import Summits.BirchSwinnertonDyer.BirchSwinnertonDyer.Theorems.EisensteinDepletionAtTwoStarOddManinDoor
import Summits.BirchSwinnertonDyer.BirchSwinnertonDyer.Theorems.EisensteinDepletionAtTwoStarDoubleLiftFalse
import Summits.BirchSwinnertonDyer.BirchSwinnertonDyer.Theorems.EisensteinDepletionAtTwoStarEtaleLiftSecondPoint
import Summits.BirchSwinnertonDyer.BirchSwinnertonDyer.Theorems.EisensteinDepletionAtTwoStarEvenKummerForm
import Summits.BirchSwinnertonDyer.BirchSwinnertonDyer.Theorems.EisensteinDepletionAtTwoStarOptBNSFParityGroup
import Summits.BirchSwinnertonDyer.BirchSwinnertonDyer.Theorems.EisensteinDepletionAtTwoStarOptBNSFCongruenceCore
import Literature.NumberTheory.EllipticCurves.TwoTorsionHalfPeriodProofs
import Literature.NumberTheory.EllipticCurves.ManinConstantGamma1ModularDegree
import HarnessLib

/-!
# Crux E1M `DepletedLambdaLawAtTwoMod` (stmt-BirchSwinnertonDyer-20341) FROM TWO PRINTS: (F) and UBD — line `star` v19, the parity split closed
# (lead star-p1 GEN 21, 2026-08-29)

END STATE OF LINE `star` at GEN 21.  GEN 20 (v16) had E1M ⇐ modularity + THREE prints {(F) cusp images reduce non-singularly, Abbes–Ullmo Thm A,
UBD}.  GEN 21 REMOVES ABBES–ULLMO: its only use was «the Manin multiple `q` is odd at `2`» ((OddManin₂), door
`KummerDoor.depletedLambdaLawAtTwoMod_of_cusp_oddManin_ubd`), and (OddManin₂) is now a THEOREM of (F) + UBD by the PARITY SPLIT: if `q` were even, then for
every ÉTALE rational 2-torsion abscissa `x₀` of the optimal `W₀` the untwisted Kummer form on the parity cover is integral — the EVEN SQUARE LAW
`√(X−x₀T²)∘[2] ∈ ℤ⟦T⟧` (`EvenBranch.evenSquareLaw_int`, pure formal-group algebra) with `Z_q = [2]Z_{q/2}` — so UBD + Wohlfahrt force LIFT(x₀)
(`evenLift_of_ubd`, via `EvenBranch.stub_evenKummerForm`); LIFT(x₀) + (F) produce a SECOND étale abscissa `x₁` (`SigmaNode.stub_etaleLiftSecondPoint`:
`α² − 32β = 1`), LIFT(x₁) likewise, and the two lifts contradict (F) at an odd bad prime (`EvenBranch.stub_doubleLiftFalse`).  Hence `q` is odd
(`oddManinAtTwo_of_cuspNonsingular_ubd`), and the v17 door gives E1M (`depletedLambdaLawAtTwoMod_of_cuspNonsingular_ubd`) and E1M_NSF
(`depletedLambdaLawAtTwoModNSF_of_cuspNonsingular_ubd`).

HONEST FRAMING: CONDITIONAL RESULTS — E1M (item 20341) and E1M_NSF (27021) are proved MODULO the two named facts
`gamma1Parametrization_cuspImage_nonsingularReduction` [(F): Conrad–Edixhoven–Stein 2003 §6.1.2 + Katz–Mazur 12.6 + Silverman ATAEC IV.9.1] and
`CalegariDimitrovTang2025_unboundedDenominators` [UBD], plus E1M's own modularity binder; neither item is closed by this file; the leaf T-r3₂ and BSD are NOT
proved (PARTITION D-0054: none — r_an ≥ 2, axis S0; no S0 motion).  No `sorry`, no new definition.
-/

set_option linter.dupNamespace false
set_option autoImplicit false

noncomputable section

namespace Summit.BirchSwinnertonDyer.BirchSwinnertonDyer.Theorems.DepletionAtTwo.EvenBranch

open scoped MatrixGroups ModularForm
open CongruenceSubgroup
open Literature.NumberTheory.EllipticCurves
open Literature.NumberTheory.EllipticCurves.Greenberg1999
open Literature.NumberTheory.EllipticCurves.ModularForms
open Summit.BirchSwinnertonDyer.BirchSwinnertonDyer.Theorems.DepletionAtTwo

/-- **LIFT from UBD (even multiple, étale point).**  For the optimal `(W₀, f, L₀ = q·Λ_f)` at odd level, ordinary at `2`, with `q` EVEN: every étale
rational 2-torsion abscissa `x₀` with half-period `λ/2` satisfies LIFT(x₀), `q{∞,γ∞}_f ∈ ℤλ + 2L₀` for all `γ ∈ Γ₁(N)` — otherwise the parity group is
proper of finite index with parabolics, carries the integral anti-invariant cusp form of `EvenBranch.stub_evenKummerForm`, and the congruence core
(UBD + Wohlfahrt) gives `False`.  CONDITIONAL on UBD. [cite: CalegariDimitrovTang2025, Thm. 1.0.1] -/
theorem evenLift_of_ubd (hU : Literature.NumberTheory.Automorphic.CalegariDimitrovTang2025_unboundedDenominators) :
    ∀ (W₀ : WeierstrassCurve ℚ) [W₀.IsElliptic] [W₀.IsGloballyMinimal] ⦃N : ℕ⦄ [NeZero N]
      (f : CuspForm (CongruenceSubgroup.Gamma0 N) 2), IsNewformOf W₀ f → ¬ 2 ∣ N → IsOrdinaryAt W₀ 2 →
      ∀ (L₀ : PeriodPair), IsNeronLatticeOf (W₀.baseChange ℂ) L₀ → ∀ (q : ℤ), q ≠ 0 → Even q →
      (∀ z ∈ periodLattice f, (q : ℂ) * z ∈ L₀.lattice) → (∀ z ∈ L₀.lattice, ∃ w ∈ periodLattice f, z = (q : ℂ) * w) →
      ∀ (x₀ : ℚ), HasRationalTwoTorsionX W₀ x₀ → ¬ TwoTorsionRamifiedAtTwo x₀ →
      ∀ (lam : ℂ), lam ∈ L₀.lattice → lam / 2 ∉ L₀.lattice →
        L₀.weierstrassP (lam / 2) - ((W₀.b₂ : ℚ) : ℂ) / 12 = ((x₀ : ℚ) : ℂ) →
      (∀ (γ : SL(2, ℤ)) (hγ : γ ∈ CongruenceSubgroup.Gamma0 N), γ ∈ CongruenceSubgroup.Gamma1 N →
        ∃ k : ℤ, ∃ w ∈ L₀.lattice, ((q : ℚ) : ℂ) * cuspSymbol f ⟨γ, hγ⟩ = (k : ℂ) * lam + 2 * w) := by
  intro W₀ _ _ N _ f hW₀ h2N hord L₀ hL₀ q hq0 hev hin hout x₀ hx₀ hnr lam hlam hlam2 h℘ γ hγ hγ1
  have hin1 : ∀ z ∈ periodLatticeGamma1 f, ((q : ℚ) : ℂ) * z ∈ L₀.lattice := fun z hz ↦ by
    rw [Rat.cast_intCast]
    exact hin z (periodLatticeGamma1_le_periodLattice f hz)
  obtain ⟨Γ', hΓ⟩ := ParityGroup.exists_parityGroup f L₀ (q : ℚ) hin1 hlam hlam2
  by_contra hnot
  have hne : ∃ γ₀ ∈ CongruenceSubgroup.Gamma1 N, γ₀ ∉ Γ' := by
    refine ⟨γ, hγ1, fun hmem ↦ hnot ?_⟩
    obtain ⟨hγ', -, hk⟩ := (hΓ γ).mp hmem
    exact hk
  haveI : Γ'.FiniteIndex := ParityGroup.finiteIndex_of_parity f L₀ (q : ℚ) hin1 hlam hlam2 hΓ
  obtain ⟨k, h, M, hh, hanti, hM, hint⟩ :=
    EvenBranch.stub_evenKummerForm W₀ f hW₀ h2N hord L₀ hL₀ q hq0 hev hin hout x₀ hx₀ hnr lam hlam hlam2 h℘ Γ' hΓ hne
  exact CongruenceCore.false_of_antiinvariant_integral_cuspForm_wt hU (NeZero.ne N)
    (fun γ' hγ'1 htr ↦ ParityGroup.mem_of_trace_eq_two f L₀ (q : ℚ) lam hΓ hγ'1 htr) hne h hh hanti hM hint

/-- **(OddManin₂) FROM (F) + UBD — the parity split.**  For the `X₀(N)`-lattice-optimal curve `W₀` (Néron lattice `q·Λ_f`, `N` odd, ordinary at `2`)
possessing an ÉTALE rational 2-torsion abscissa, the Manin multiple `q` is ODD: were it even, LIFT(x₀) (`evenLift_of_ubd`), a second étale abscissa
`x₁ ≠ x₀` (`SigmaNode.stub_etaleLiftSecondPoint`), LIFT(x₁), and `EvenBranch.stub_doubleLiftFalse` give `False` (with `N = N_{W₀}` by Carayol from
modularity and `N ≥ 11` since `S₂(Γ₀(N)) = 0` for `N ≤ 10`).  This is exactly the residue of Abbes–Ullmo's theorem that line `star` consumed; it is now
DERIVED.  CONDITIONAL on (F), UBD and modularity. [cite: CalegariDimitrovTang2025, Thm. 1.0.1] [cite: ConradEdixhovenStein2003, §6.1.2 proof of Lemma 6.1.6 (p. 381)] -/
theorem oddManinAtTwo_of_cuspNonsingular_ubd (hnf : exists_isNewformOf) (hF : gamma1Parametrization_cuspImage_nonsingularReduction)
    (hU : Literature.NumberTheory.Automorphic.CalegariDimitrovTang2025_unboundedDenominators) :
    ∀ (W₀ : WeierstrassCurve ℚ) [W₀.IsElliptic] [W₀.IsGloballyMinimal] ⦃N : ℕ⦄ [NeZero N]
      (f : CuspForm (Gamma0 N) 2), IsNewformOf W₀ f → ¬ 2 ∣ N → IsOrdinaryAt W₀ 2 →
      ∀ (L₀ : PeriodPair), IsNeronLatticeOf (W₀.baseChange ℂ) L₀ → ∀ (q : ℤ), q ≠ 0 →
      (∀ z ∈ periodLattice f, (q : ℂ) * z ∈ L₀.lattice) → (∀ z ∈ L₀.lattice, ∃ w ∈ periodLattice f, z = (q : ℂ) * w) →
      ∀ (x₀ : ℚ), HasRationalTwoTorsionX W₀ x₀ → ¬ TwoTorsionRamifiedAtTwo x₀ → Odd q := by
  intro W₀ _ _ N _ f hW₀ h2N hord L₀ hL₀ q hq0 hin hout x₀ hx₀ hnr
  by_contra hodd
  have hev : Even q := Int.not_odd_iff_even.mp hodd
  -- level = conductor (Carayol from modularity, tree) and `N ≥ 11`
  have h4lvl : KummerDoor.stub_levelEqConductor := KummerDoor.stub_levelEqConductor_of_modularity hnf
  dsimp only [KummerDoor.stub_levelEqConductor] at h4lvl
  have hN₀ : W₀.conductorNorm ℤ = N := ((h4lvl N) hW₀).symm
  have h11 : 11 ≤ N := by
    by_contra hlt
    have hf0 : f = 0 := cuspForm_two_gamma0_eq_zero_of_le_ten (by omega) f
    have h1 : cuspCoeff f 1 = (W₀.LFunction 1 : ℂ) := hW₀.2 1
    rw [hf0, WeierstrassCurve.LFunction_apply_one] at h1
    have h0 : cuspCoeff (0 : CuspForm (CongruenceSubgroup.Gamma0 N) 2) 1 = 0 :=
      (cuspCoeffₗ (one_mem_strictPeriods_coe_gamma0 N) 1).map_zero
    rw [h0] at h1
    norm_num at h1
  -- the half-period of `x₀`, LIFT(x₀), the second étale point, its half-period, LIFT(x₁), contradiction
  obtain ⟨lam, hlam, hlam2, h℘⟩ :=
    Literature.NumberTheory.EllipticCurves.exists_half_period_of_hasRationalTwoTorsionX W₀ L₀ hL₀ hx₀
  have hL : (∀ (γ : SL(2, ℤ)) (hγ : γ ∈ CongruenceSubgroup.Gamma0 N), γ ∈ CongruenceSubgroup.Gamma1 N →
        ∃ k : ℤ, ∃ w ∈ L₀.lattice, ((q : ℚ) : ℂ) * cuspSymbol f ⟨γ, hγ⟩ = (k : ℂ) * lam + 2 * w) :=
    evenLift_of_ubd hU W₀ f hW₀ h2N hord L₀ hL₀ q hq0 hev hin hout x₀ hx₀ hnr lam hlam hlam2 h℘
  obtain ⟨x₁, hne, hx₁, hnr₁⟩ :=
    SigmaNode.stub_etaleLiftSecondPoint hF W₀ f hW₀ h2N hord L₀ hL₀ q hq0 hev hin hout x₀ hx₀ hnr lam hlam hlam2 h℘ hL
  obtain ⟨lam₁, hlam₁, hlam₁2, h℘₁⟩ :=
    Literature.NumberTheory.EllipticCurves.exists_half_period_of_hasRationalTwoTorsionX W₀ L₀ hL₀ hx₁
  have hL₁ : (∀ (γ : SL(2, ℤ)) (hγ : γ ∈ CongruenceSubgroup.Gamma0 N), γ ∈ CongruenceSubgroup.Gamma1 N →
        ∃ k : ℤ, ∃ w ∈ L₀.lattice, ((q : ℚ) : ℂ) * cuspSymbol f ⟨γ, hγ⟩ = (k : ℂ) * lam₁ + 2 * w) :=
    evenLift_of_ubd hU W₀ f hW₀ h2N hord L₀ hL₀ q hq0 hev hin hout x₁ hx₁ hnr₁ lam₁ hlam₁ hlam₁2 h℘₁
  exact EvenBranch.stub_doubleLiftFalse hF W₀ f hW₀ h2N hN₀ h11 hord L₀ hL₀ q hq0 hev hin hout x₀ x₁ (Ne.symm hne) hx₀ hnr
    lam hlam hlam2 h℘ hx₁ hnr₁ lam₁ hlam₁ hlam₁2 h℘₁ hL hL₁

/-- **E1M `DepletedLambdaLawAtTwoMod` (stmt-BirchSwinnertonDyer-20341) FROM THE TWO PRINTS (F) + UBD** (modularity being E1M's own first binder): the v17
door `KummerDoor.depletedLambdaLawAtTwoMod_of_cusp_oddManin_ubd` with (OddManin₂) DERIVED (`oddManinAtTwo_of_cuspNonsingular_ubd`).  Abbes–Ullmo is no
longer an input.  CONDITIONAL RESULT (two named facts); 20341 is NOT closed; BSD is not proved.
[cite: GreenbergVatsal2000, §3 Thm. (3.12), display (28)] [cite: ConradEdixhovenStein2003, §6.1.2 proof of Lemma 6.1.6 (p. 381)] [cite: CalegariDimitrovTang2025, Thm. 1.0.1] -/
theorem depletedLambdaLawAtTwoMod_of_cuspNonsingular_ubd (hF : gamma1Parametrization_cuspImage_nonsingularReduction)
    (hU : Literature.NumberTheory.Automorphic.CalegariDimitrovTang2025_unboundedDenominators) :
    Summit.BirchSwinnertonDyer.BirchSwinnertonDyer.Theses.EisensteinDepletionAtTwo.DepletedLambdaLawAtTwoMod := by
  intro hmod
  have hnf : exists_isNewformOf := hmod
  exact KummerDoor.depletedLambdaLawAtTwoMod_of_cusp_oddManin_ubd hF (oddManinAtTwo_of_cuspNonsingular_ubd hnf hF hU) hU hmod

/-- **E1M_NSF `DepletedLambdaLawAtTwoModNSF` (stmt-BirchSwinnertonDyer-27021) FROM (F) + UBD + modularity** (restriction of the all-levels statement,
`depletedLambdaLawAtTwoModNSF_of_depletedLambdaLawAtTwoMod`).  CONDITIONAL RESULT; 27021 is NOT closed.
[cite: GreenbergVatsal2000, §3 Thm. (3.12)] [cite: CalegariDimitrovTang2025, Thm. 1.0.1] -/
theorem depletedLambdaLawAtTwoModNSF_of_cuspNonsingular_ubd (hnf : exists_isNewformOf)
    (hF : gamma1Parametrization_cuspImage_nonsingularReduction)
    (hU : Literature.NumberTheory.Automorphic.CalegariDimitrovTang2025_unboundedDenominators) :
    Summit.BirchSwinnertonDyer.BirchSwinnertonDyer.Theses.EisensteinDepletionAtTwo.DepletedLambdaLawAtTwoModNSF :=
  KummerDoor.depletedLambdaLawAtTwoModNSF_of_cusp_oddManin_ubd hF (oddManinAtTwo_of_cuspNonsingular_ubd hnf hF hU) hU

end Summit.BirchSwinnertonDyer.BirchSwinnertonDyer.Theorems.DepletionAtTwo.EvenBranch

end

####

What the task requires: Which lines in the records above contain the string "every"? Copy each one.

Output of the task:
every ÉTALE rational 2-torsion abscissa `x₀` of the optimal `W₀` the untwisted Kummer form on the parity cover is integral — the EVEN SQUARE LAW
/-- **LIFT from UBD (even multiple, étale point).**  For the optimal `(W₀, f, L₀ = q·Λ_f)` at odd level, ordinary at `2`, with `q` EVEN: every étale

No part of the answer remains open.